======== Listed entries ========

/-- (L2, PROVED here, size M; mechanism = pointwise limit along a non-principal ultrafilter, exactly as in
the landed closure lemma `ThreeConeCertificateExactCertificateClosure.stub_closure`: every clause of
`TailSection` is a closed finite-linear condition on point values, and `|f r| ≤ f 0 ≤ C` bounds them)
**COMPLETENESS OF FINITE SECTIONS**: if every finite section along an exhausting chain of touch sets is
feasible with the SAME ceiling `C`, the full tail system is feasible with ceiling `C`.  Contrapositive =
CHARGE BLOW-UP: full tail system infeasible ⇒ the minimal charge of finite sections tends to `+∞`. -/
theorem tailSection_complete (P : PeriodicConfiguration 3) (ρ C : ℝ) (T : ℕ → Finset ℝ)
    (_hT : ∀ N, (↑(T N) : Set ℝ) ⊆ tailDist P ρ) (hcov : ∀ r ∈ tailDist P ρ, ∃ N₀, ∀ N, N₀ ≤ N → r ∈ T N)
    (h : ∀ N, TailSection P ρ C ↑(T N)) :
    TailSection P ρ C (tailDist P ρ) := by
  classical
  choose f hpd hC hle heq hneu using h
  -- uniform bound `|f N r| ≤ |C|` at every `r ≥ 0`
  have hB : ∀ N (r : ℝ), 0 ≤ r → |f N r| ≤ |C| := fun N r hr =>
    ((hpd N).abs_le hr).trans ((hC N).trans (le_abs_self C))
  -- a non-principal ultrafilter and the pointwise ultralimit
  obtain ⟨𝒰, h𝒰⟩ : ∃ 𝒰 : Ultrafilter ℕ, (𝒰 : Filter ℕ) ≤ Filter.atTop :=
    ⟨Filter.hyperfilter ℕ, Filter.hyperfilter_le_cofinite.trans Nat.cofinite_eq_atTop.le⟩
  set F : ℝ → ℝ := fun r => limUnder (𝒰 : Filter ℕ) fun N => f N r with hFdef
  have hF : ∀ r : ℝ, 0 ≤ r → Filter.Tendsto (fun N => f N r) (𝒰 : Filter ℕ) (nhds (F r)) :=
    fun r hr => tendsto_limUnder_of_abs_le' 𝒰 fun N => hB N r hr
  refine ⟨F, fun n y w => ?_, ?_, fun r hρ hr => ?_, fun r hr => ?_, ?_⟩
  · -- positive type passes to the limit
    have hTd : Filter.Tendsto (fun N => ∑ i, ∑ j, w i * w j * f N (dist (y i) (y j))) (𝒰 : Filter ℕ)
        (nhds (∑ i, ∑ j, w i * w j * F (dist (y i) (y j)))) :=
      tendsto_finsetSum _ fun i _ => tendsto_finsetSum _ fun j _ =>
        (hF (dist (y i) (y j)) dist_nonneg).const_mul (w i * w j)
    exact ge_of_tendsto' hTd fun N => hpd N n y w
  · -- the ceiling
    exact le_of_tendsto' (hF 0 le_rfl) fun N => hC N
  · -- the sign clause on `[ρ,∞) ∩ (0,∞)`
    exact le_of_tendsto' (hF r hr.le) fun N => hle N r hρ hr
  · -- touches: eventually `f N r = V_LJ r`
    obtain ⟨N₀, hN₀⟩ := hcov r hr
    have hr0 : 0 ≤ r := by obtain ⟨-, a, -, b, -, -, rfl⟩ := hr; exact dist_nonneg
    have hge : ∀ᶠ N in (𝒰 : Filter ℕ), N₀ ≤ N := h𝒰 (Filter.eventually_ge_atTop N₀)
    have hev : ∀ᶠ N in (𝒰 : Filter ℕ), f N r = lennardJones r :=
      hge.mono fun N hN => heq N r (by exact_mod_cast hN₀ N hN)
    exact tendsto_nhds_unique (hF r hr0) (tendsto_const_nhds.congr' (hev.mono fun N hN => hN.symm))
  · -- neutrality (finite-linear): pass the limit through the finite-range energy
    have hE := tendsto_energyPerParticle_coreOf P ρ f F fun r hr _ => hF r hr
    have hsum : Filter.Tendsto (fun N => f N 0 + 2 * P.energyPerParticle (coreOf ρ (f N))
        + 2 * P.energyPerParticle (tailOf ρ lennardJones)) (𝒰 : Filter ℕ)
        (nhds (F 0 + 2 * P.energyPerParticle (coreOf ρ F) + 2 * P.energyPerParticle (tailOf ρ lennardJones))) :=
      ((hF 0 le_rfl).add (hE.const_mul 2)).add tendsto_const_nhds
    exact tendsto_nhds_unique hsum (tendsto_const_nhds.congr fun N => (hneu N).symm)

========

Go through the data above and return every line exactly.

* _Response to the task_:
/-- (L2, PROVED here, size M; mechanism = pointwise limit along a non-principal ultrafilter, exactly as in
the landed closure lemma `ThreeConeCertificateExactCertificateClosure.stub_closure`: every clause of
`TailSection` is a closed finite-linear condition on point values, and `|f r| ≤ f 0 ≤ C` bounds them)
**COMPLETENESS OF FINITE SECTIONS**: if every finite section along an exhausting chain of touch sets is
feasible with the SAME ceiling `C`, the full tail system is feasible with ceiling `C`.  Contrapositive =
CHARGE BLOW-UP: full tail system infeasible ⇒ the minimal charge of finite sections tends to `+∞`. -/
theorem tailSection_complete (P : PeriodicConfiguration 3) (ρ C : ℝ) (T : ℕ → Finset ℝ)
    (_hT : ∀ N, (↑(T N) : Set ℝ) ⊆ tailDist P ρ) (hcov : ∀ r ∈ tailDist P ρ, ∃ N₀, ∀ N, N₀ ≤ N → r ∈ T N)
    (h : ∀ N, TailSection P ρ C ↑(T N)) :
    TailSection P ρ C (tailDist P ρ) := by
  classical
  choose f hpd hC hle heq hneu using h
  -- uniform bound `|f N r| ≤ |C|` at every `r ≥ 0`
  have hB : ∀ N (r : ℝ), 0 ≤ r → |f N r| ≤ |C| := fun N r hr =>
    ((hpd N).abs_le hr).trans ((hC N).trans (le_abs_self C))
  -- a non-principal ultrafilter and the pointwise ultralimit
  obtain ⟨𝒰, h𝒰⟩ : ∃ 𝒰 : Ultrafilter ℕ, (𝒰 : Filter ℕ) ≤ Filter.atTop :=
    ⟨Filter.hyperfilter ℕ, Filter.hyperfilter_le_cofinite.trans Nat.cofinite_eq_atTop.le⟩
  set F : ℝ → ℝ := fun r => limUnder (𝒰 : Filter ℕ) fun N => f N r with hFdef
  have hF : ∀ r : ℝ, 0 ≤ r → Filter.Tendsto (fun N => f N r) (𝒰 : Filter ℕ) (nhds (F r)) :=
    fun r hr => tendsto_limUnder_of_abs_le' 𝒰 fun N => hB N r hr
  refine ⟨F, fun n y w => ?_, ?_, fun r hρ hr => ?_, fun r hr => ?_, ?_⟩
  · -- positive type passes to the limit
    have hTd : Filter.Tendsto (fun N => ∑ i, ∑ j, w i * w j * f N (dist (y i) (y j))) (𝒰 : Filter ℕ)
        (nhds (∑ i, ∑ j, w i * w j * F (dist (y i) (y j)))) :=
      tendsto_finsetSum _ fun i _ => tendsto_finsetSum _ fun j _ =>
        (hF (dist (y i) (y j)) dist_nonneg).const_mul (w i * w j)
    exact ge_of_tendsto' hTd fun N => hpd N n y w
  · -- the ceiling
    exact le_of_tendsto' (hF 0 le_rfl) fun N => hC N
  · -- the sign clause on `[ρ,∞) ∩ (0,∞)`
    exact le_of_tendsto' (hF r hr.le) fun N => hle N r hρ hr
  · -- touches: eventually `f N r = V_LJ r`
    obtain ⟨N₀, hN₀⟩ := hcov r hr
    have hr0 : 0 ≤ r := by obtain ⟨-, a, -, b, -, -, rfl⟩ := hr; exact dist_nonneg
    have hge : ∀ᶠ N in (𝒰 : Filter ℕ), N₀ ≤ N := h𝒰 (Filter.eventually_ge_atTop N₀)
    have hev : ∀ᶠ N in (𝒰 : Filter ℕ), f N r = lennardJones r :=
      hge.mono fun N hN => heq N r (by exact_mod_cast hN₀ N hN)
    exact tendsto_nhds_unique (hF r hr0) (tendsto_const_nhds.congr' (hev.mono fun N hN => hN.symm))
  · -- neutrality (finite-linear): pass the limit through the finite-range energy
    have hE := tendsto_energyPerParticle_coreOf P ρ f F fun r hr _ => hF r hr
    have hsum : Filter.Tendsto (fun N => f N 0 + 2 * P.energyPerParticle (coreOf ρ (f N))
        + 2 * P.energyPerParticle (tailOf ρ lennardJones)) (𝒰 : Filter ℕ)
        (nhds (F 0 + 2 * P.energyPerParticle (coreOf ρ F) + 2 * P.energyPerParticle (tailOf ρ lennardJones))) :=
      ((hF 0 le_rfl).add (hE.const_mul 2)).add tendsto_const_nhds
    exact tendsto_nhds_unique hsum (tendsto_const_nhds.congr fun N => (hneu N).symm)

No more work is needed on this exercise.